Par cet acte, la BANQUE POSTALE LEASING & FACTORING demande au tribunal : Vu l’article L 622-22 alinéa 1 du Code Civil,
Vu la déclaration de créance régularisée en date du 22 janvier 2025 par la société La Banque Postale Leasing & Factoring au passif de la société Euro Edil France (Aka Pose) ;
* donner acte à la société La Banque Postale Leasing & Factoring de la déclaration de sa créance régularisée le 22 janvier 2025 entre les mains de Maître [N] [R], ès-qualités de liquidateur judiciaire de la société Euro Edil France (Aka Pose);
* déclarer recevable l’appel en intervention forcée dans la présente instance de Maître [N] [R], ès-qualités de liquidateur judiciaire de la société Euro Edil France (Aka Pose), désignée à cette fonction par jugement du tribunal des activités économiques de Marseille en date du 23 janvier 2025 ;
En conséquence,
* ordonner la jonction de la présente instance avec l’instance principale enregistrée sous le RG n°2023067333 ;
* constater la reprise de plein droit de la présente instance dans les conditions de l’article L.622- 22 du code de commerce ;
* constater le bien-fondé de la créance déclarée par la société La Banque Postale Leasing & Factoring au passif de la liquidation judiciaire de la société Euro Edil France (Aka Pose);
* fixer le montant de la créance de la société La Banque Postale Leasing & Factoring à la somme de 3.540.967,15 euros à titre chirographaire, compensable avec le fonds de garantie d’un montant de 75.000 euros et le sous-compte réserve (rétentions) d’un montant de 1.984.675,09 euros, gages-espèces constitués par LBPLF à son profit et à sa garantie ;
* ordonner l’emploi des dépens en frais privilégiés de justice ;
* ordonner l’exécution provisoire de droit conformément à l’article 514 du code de procédure civile.
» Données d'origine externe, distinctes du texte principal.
omit [Fintype τ] in
/-- The leading-term count: the coefficient of `∏_{j∈s}(x_{2j}x_{2j+1})^{e−1}` in `∏_{j∈s} P_{λ_j}·x_{2j+1}^{e−1}`
is `1` — from each factor only the term `l = e−1`, i.e. `x_{2j}^{e−1}·x_{2j+1}^{e−1}` (coefficient `c_j^0 = 1`),
can contribute. [cite: DuquefrancoVillaflorloyola2023, Theorem 1.2 (proof)] -/
theorem coeff_pairTarget_prod (he : 1 ≤ e) (s : Finset τ) :
    coeff (pairTarget e s) (∏ j ∈ s, fermatLinearCycleFactor c e j * X (Sum.inr j) ^ (e - 1)) = 1 := by
  induction s using Finset.induction_on with
  | empty => simp [pairTarget]
  | insert a s ha ih =>
    rw [Finset.prod_insert ha, fermatLinearCycleFactor_mul_X_pow, Finset.sum_mul, coeff_sum,
      Finset.sum_eq_single (e - 1)]
    · -- the term `l = e − 1`
      rw [coeff_monomial_mul', if_pos, show e - 1 - (e - 1) = 0 from Nat.sub_self _, pow_zero, one_mul]
      · have : pairTarget e (insert a s) - (Finsupp.single (Sum.inl a) (e - 1) + Finsupp.single (Sum.inr a) (2 * e - 2 - (e - 1))) =
            pairTarget e s := by
          rw [show 2 * e - 2 - (e - 1) = e - 1 by omega, pairTarget, Finset.sum_insert ha, add_tsub_cancel_left,
            pairTarget]
        rw [this, ih]
      · rw [show 2 * e - 2 - (e - 1) = e - 1 by omega, pairTarget, Finset.sum_insert ha]
        exact le_self_add
    · -- the terms `l < e − 1` do not fit under the target at `x_{2a+1}`
      intro l hl hne
      rw [Finset.mem_range] at hl
      rw [coeff_monomial_mul', if_neg]
      intro hle
      have := hle (Sum.inr a)
      simp only [Finsupp.add_apply, Finsupp.single_apply, reduceCtorEq, ↓reduceIte, zero_add,
        pairTarget_apply_inr, Finset.mem_insert_self] at this
      omega
    · intro h
      exact absurd (Finset.mem_range.mpr (by omega)) h

omit [Fintype τ] [DecidableEq τ] in
/-- `∏_{j∈s} x_{2j+1}^{e−1} · ∏_{j∈s} P_{λ_j} = ∏_{j∈s} P_{λ_j} x_{2j+1}^{e−1}` with the left factor as one monomial.
[folklore] -/
private theorem monomial_inrWeight_mul_prod (s : Finset τ) :
    monomial (inrWeight e s) (1 : K) * ∏ j ∈ s, fermatLinearCycleFactor c e j =
      ∏ j ∈ s, fermatLinearCycleFactor c e j * X (Sum.inr j) ^ (e - 1) := by
  rw [inrWeight, monomial_sum_one, ← Finset.prod_mul_distrib]
  refine Finset.prod_congr rfl fun j _ => ?_
  rw [X_pow_eq_monomial, mul_comm]

/-- The socle exponent splits as pair `i` plus the other pairs. [folklore] -/
private theorem fermatSocleExponent_sub_pair :
    fermatSocleExponent (τ ⊕ τ) e - (Finsupp.single (Sum.inl i) (e - 1) + Finsupp.single (Sum.inr i) (e - 1)) =
      pairTarget e (univ.erase i) := by
  ext v
  rw [Finsupp.tsub_apply, Finsupp.add_apply, fermatSocleExponent_apply]
  rcases v with j | j
  · rw [pairTarget_apply_inl]
    simp only [Finsupp.single_apply, Sum.inl.injEq, reduceCtorEq, ↓reduceIte, add_zero, Finset.mem_erase,
      Finset.mem_univ, and_true]
    by_cases h : i = j
    · subst h; simp
    · rw [if_neg h, if_pos (Ne.symm h)]; omega
  · rw [pairTarget_apply_inr]
    simp only [Finsupp.single_apply, Sum.inr.injEq, reduceCtorEq, ↓reduceIte, zero_add, Finset.mem_erase,
      Finset.mem_univ, and_true]
    by_cases h : i = j
    · subst h; simp
    · rw [if_neg h, if_pos (Ne.symm h)]; omega

omit [DecidableEq τ] in
/-- The witness functional `Φ(H) = coeff_{∏x_v^{e−1}}(L_i·Z·H)` kills `J^F = (x_v^e)`.
[cite: DuquefrancoVillaflorloyola2023, Theorem 1.2 (proof)] -/
theorem socle_linearForm_mul_eq_zero_of_mem_span (he : 1 ≤ e) (Z H : MvPolynomial (τ ⊕ τ) K)
    (hH : H ∈ Ideal.span (Set.range fun v : τ ⊕ τ => (X v : MvPolynomial (τ ⊕ τ) K) ^ e)) :
    fermatSocleFunctional K (τ ⊕ τ) e ((X (Sum.inl i) - C (c i) * X (Sum.inr i)) * Z * H) = 0 :=
  fermatSocleFunctional_eq_zero_of_mem he (Ideal.mul_mem_left _ _ hH)

/-- … and kills every multiple of `P_λ`, because `L_i·P_{λ_i} = x_{2i}^e − c_i^e x_{2i+1}^e ∈ J^F`.
[cite: DuquefrancoVillaflorloyola2023, Theorem 1.2 (proof)] -/
theorem socle_linearForm_mul_eq_zero_of_mul_fakeP (he : 1 ≤ e) (Z B : MvPolynomial (τ ⊕ τ) K) :
    fermatSocleFunctional K (τ ⊕ τ) e
      ((X (Sum.inl i) - C (c i) * X (Sum.inr i)) * Z * (B * (C cP * fermatLinearCyclePolynomial c e))) = 0 := by
  apply fermatSocleFunctional_eq_zero_of_mem he
  have hmem : (X (Sum.inl i) : MvPolynomial (τ ⊕ τ) K) ^ e - C (c i ^ e) * X (Sum.inr i) ^ e ∈
      Ideal.span (Set.range fun v : τ ⊕ τ => (X v : MvPolynomial (τ ⊕ τ) K) ^ e) :=
    Ideal.sub_mem _ (Ideal.subset_span ⟨Sum.inl i, rfl⟩)
      (Ideal.mul_mem_left _ _ (Ideal.subset_span ⟨Sum.inr i, rfl⟩))
  have h := X_sub_C_mul_X_mul_fermatLinearCycleFactor c e i
  rw [mul_pow, ← map_pow] at h
  have : (X (Sum.inl i) - C (c i) * X (Sum.inr i)) * Z * (B * (C cP * fermatLinearCyclePolynomial c e)) =
      (Z * B * C cP * ∏ j ∈ univ.erase i, fermatLinearCycleFactor c e j) *
        ((X (Sum.inl i) : MvPolynomial (τ ⊕ τ) K) ^ e - C (c i ^ e) * X (Sum.inr i) ^ e) := by
    rw [fermatLinearCyclePolynomial_eq_mul_prod_erase c e i, ← h]; ring
  rw [this]
  exact Ideal.mul_mem_left _ _ hmem

/-- Hence `Φ` kills `J^F + (P_λ)`. [cite: DuquefrancoVillaflorloyola2023, Theorem 1.2 (proof)] -/
theorem socle_linearForm_mul_eq_zero_of_mem_sup (he : 1 ≤ e) (Z H : MvPolynomial (τ ⊕ τ) K)
    (hH : H ∈ Ideal.span (Set.range fun v : τ ⊕ τ => (X v : MvPolynomial (τ ⊕ τ) K) ^ e) ⊔
      Ideal.span {C cP * fermatLinearCyclePolynomial c e}) :
    fermatSocleFunctional K (τ ⊕ τ) e ((X (Sum.inl i) - C (c i) * X (Sum.inr i)) * Z * H) = 0 := by
  obtain ⟨y, hy, z, hz, rfl⟩ := Submodule.mem_sup.mp hH
  obtain ⟨B, rfl⟩ := Ideal.mem_span_singleton'.mp hz
  rw [mul_add, map_add, socle_linearForm_mul_eq_zero_of_mem_span c e i he Z y hy,
    socle_linearForm_mul_eq_zero_of_mul_fakeP c e cP i he Z B, add_zero]

/-- **The value of `Φ` on `A·D·D'`** for `D = x_{2i}^{e−2}x^{μ₁}`, `D' = x_{2i+1}^{e−1}x^{μ₂}`,
`Z = x^{W−μ₁−μ₂}` (`W = Σ_{j≠i}(e−1)[x_{2j+1}]`, `μ₁ + μ₂ ≤ W`, `e ≥ 2`): `Φ(A·D·D') = c_λ`.
[cite: DuquefrancoVillaflorloyola2023, Theorem 1.2 (proof)] -/
theorem socle_linearForm_mul_fakeCofactor_mul (he : 2 ≤ e) {μ₁ μ₂ : (τ ⊕ τ) →₀ ℕ}
    (hμ : μ₁ + μ₂ ≤ ∑ j ∈ univ.erase i, Finsupp.single (Sum.inr j) (e - 1)) :
    fermatSocleFunctional K (τ ⊕ τ) e
      ((X (Sum.inl i) - C (c i) * X (Sum.inr i)) *
        monomial ((∑ j ∈ univ.erase i, Finsupp.single (Sum.inr j) (e - 1)) - (μ₁ + μ₂)) 1 *
        (fakeCofactor c e cP i * (X (Sum.inl i) ^ (e - 2) * monomial μ₁ 1) * (X (Sum.inr i) ^ (e - 1) * monomial μ₂ 1))) =
      cP := by
  have he1 : 1 ≤ e := by omega
  -- collect the monomials
  have hZ : monomial ((∑ j ∈ univ.erase i, Finsupp.single (Sum.inr j) (e - 1)) - (μ₁ + μ₂)) (1 : K) *
      (monomial μ₁ 1 * monomial μ₂ 1) = monomial (inrWeight e (univ.erase i)) 1 := by
    rw [monomial_mul, monomial_mul, mul_one, mul_one, tsub_add_cancel_of_le hμ, inrWeight]
  have hL : ((X (Sum.inl i) : MvPolynomial (τ ⊕ τ) K) - C (c i) * X (Sum.inr i)) *
      (X (Sum.inl i) ^ (e - 2) * X (Sum.inr i) ^ (e - 1)) =
      monomial (Finsupp.single (Sum.inl i) (e - 1) + Finsupp.single (Sum.inr i) (e - 1)) 1 -
        monomial (Finsupp.single (Sum.inl i) (e - 2) + Finsupp.single (Sum.inr i) e) (c i) := by
    have e1 : (X (Sum.inl i) : MvPolynomial (τ ⊕ τ) K) * (X (Sum.inl i) ^ (e - 2) * X (Sum.inr i) ^ (e - 1)) =
        monomial (Finsupp.single (Sum.inl i) (e - 1) + Finsupp.single (Sum.inr i) (e - 1)) 1 := by
      rw [← mul_assoc, ← pow_succ', show e - 2 + 1 = e - 1 by omega, X_pow_eq_monomial, X_pow_eq_monomial,
        monomial_mul, mul_one]
    have e2 : C (c i) * (X (Sum.inr i) : MvPolynomial (τ ⊕ τ) K) * (X (Sum.inl i) ^ (e - 2) * X (Sum.inr i) ^ (e - 1)) =
        monomial (Finsupp.single (Sum.inl i) (e - 2) + Finsupp.single (Sum.inr i) e) (c i) := by
      rw [show C (c i) * (X (Sum.inr i) : MvPolynomial (τ ⊕ τ) K) * (X (Sum.inl i) ^ (e - 2) * X (Sum.inr i) ^ (e - 1)) =
          C (c i) * (X (Sum.inl i) ^ (e - 2) * (X (Sum.inr i) * X (Sum.inr i) ^ (e - 1))) by ring,
        ← pow_succ', show e - 1 + 1 = e by omega, X_pow_eq_monomial, X_pow_eq_monomial, monomial_mul, C_mul_monomial]
      simp
    rw [sub_mul, e1, e2]
  -- rearrange the argument of the functional
  have harr : (X (Sum.inl i) - C (c i) * X (Sum.inr i)) *
        monomial ((∑ j ∈ univ.erase i, Finsupp.single (Sum.inr j) (e - 1)) - (μ₁ + μ₂)) (1 : K) *
        (fakeCofactor c e cP i * (X (Sum.inl i) ^ (e - 2) * monomial μ₁ 1) * (X (Sum.inr i) ^ (e - 1) * monomial μ₂ 1)) =
      ((X (Sum.inl i) - C (c i) * X (Sum.inr i)) * (X (Sum.inl i) ^ (e - 2) * X (Sum.inr i) ^ (e - 1))) *
        (C cP * ((monomial ((∑ j ∈ univ.erase i, Finsupp.single (Sum.inr j) (e - 1)) - (μ₁ + μ₂)) (1 : K) *
          (monomial μ₁ 1 * monomial μ₂ 1)) * ∏ j ∈ univ.erase i, fermatLinearCycleFactor c e j)) := by
    rw [fakeCofactor]; ring
  -- the two monomials against the socle exponent
  have hle1 : Finsupp.single (Sum.inl i) (e - 1) + Finsupp.single (Sum.inr i) (e - 1) ≤ fermatSocleExponent (τ ⊕ τ) e := by
    intro v
    rw [Finsupp.add_apply, fermatSocleExponent_apply]
    rcases v with j | j
    · simp only [Finsupp.single_apply, Sum.inl.injEq, reduceCtorEq, ↓reduceIte, add_zero]
      split_ifs <;> omega
    · simp only [Finsupp.single_apply, Sum.inr.injEq, reduceCtorEq, ↓reduceIte, zero_add]
      split_ifs <;> omega
  have hnle2 : ¬ Finsupp.single (Sum.inl i) (e - 2) + Finsupp.single (Sum.inr i) e ≤ fermatSocleExponent (τ ⊕ τ) e := by
    intro hle
    have := hle (Sum.inr i)
    simp only [Finsupp.add_apply, Finsupp.single_apply, reduceCtorEq, ↓reduceIte, zero_add,
      fermatSocleExponent_apply] at this
    omega
  rw [harr, hZ, monomial_inrWeight_mul_prod, hL, fermatSocleFunctional_apply, sub_mul, coeff_sub,
    coeff_monomial_mul', if_pos hle1, coeff_monomial_mul', if_neg hnle2, coeff_C_mul, fermatSocleExponent_sub_pair,
    coeff_pairTarget_prod c e he1]
  ring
Les procédures ont été jointes à l’audience publique du 13 mars 2025 sous le numéro J2025 000167.
A son audience du 3 avril 2025, le juge chargé d’instruire l’affaire a entendu LA BANQUE POSTALE LEASING & FACTORING seule présente et représentée, PAGC demandeur à l’instance principale ne s’est pas présentée et n’a pas adressé les pièces au soutien de ses demandes, Maître [N] [R] ès qualités de liquidateur judiciaire de EURO EDIL France ne s’est ni manifesté, ni présenté, n’a pas envoyé ses conclusions au juge dans les délais impartis, aucun des deux demandeurs n’ayant invoqué un motif légitime d’absence; le juge a écouté le défendeur seul, clos les débats, a mis l’affaire en délibéré et a dit que le jugement réputé contradictoire sera prononcé en vertu de l’article 468 du code de procédure civile par sa mise à disposition au greffe le 13 juin 2025.
LES MOYENS DES PARTIES
Après avoir pris connaissance de tous les moyens développés par les parties, le tribunal les résumera ci-dessous, en application des dispositions de l’article 455 du code de procédure civile.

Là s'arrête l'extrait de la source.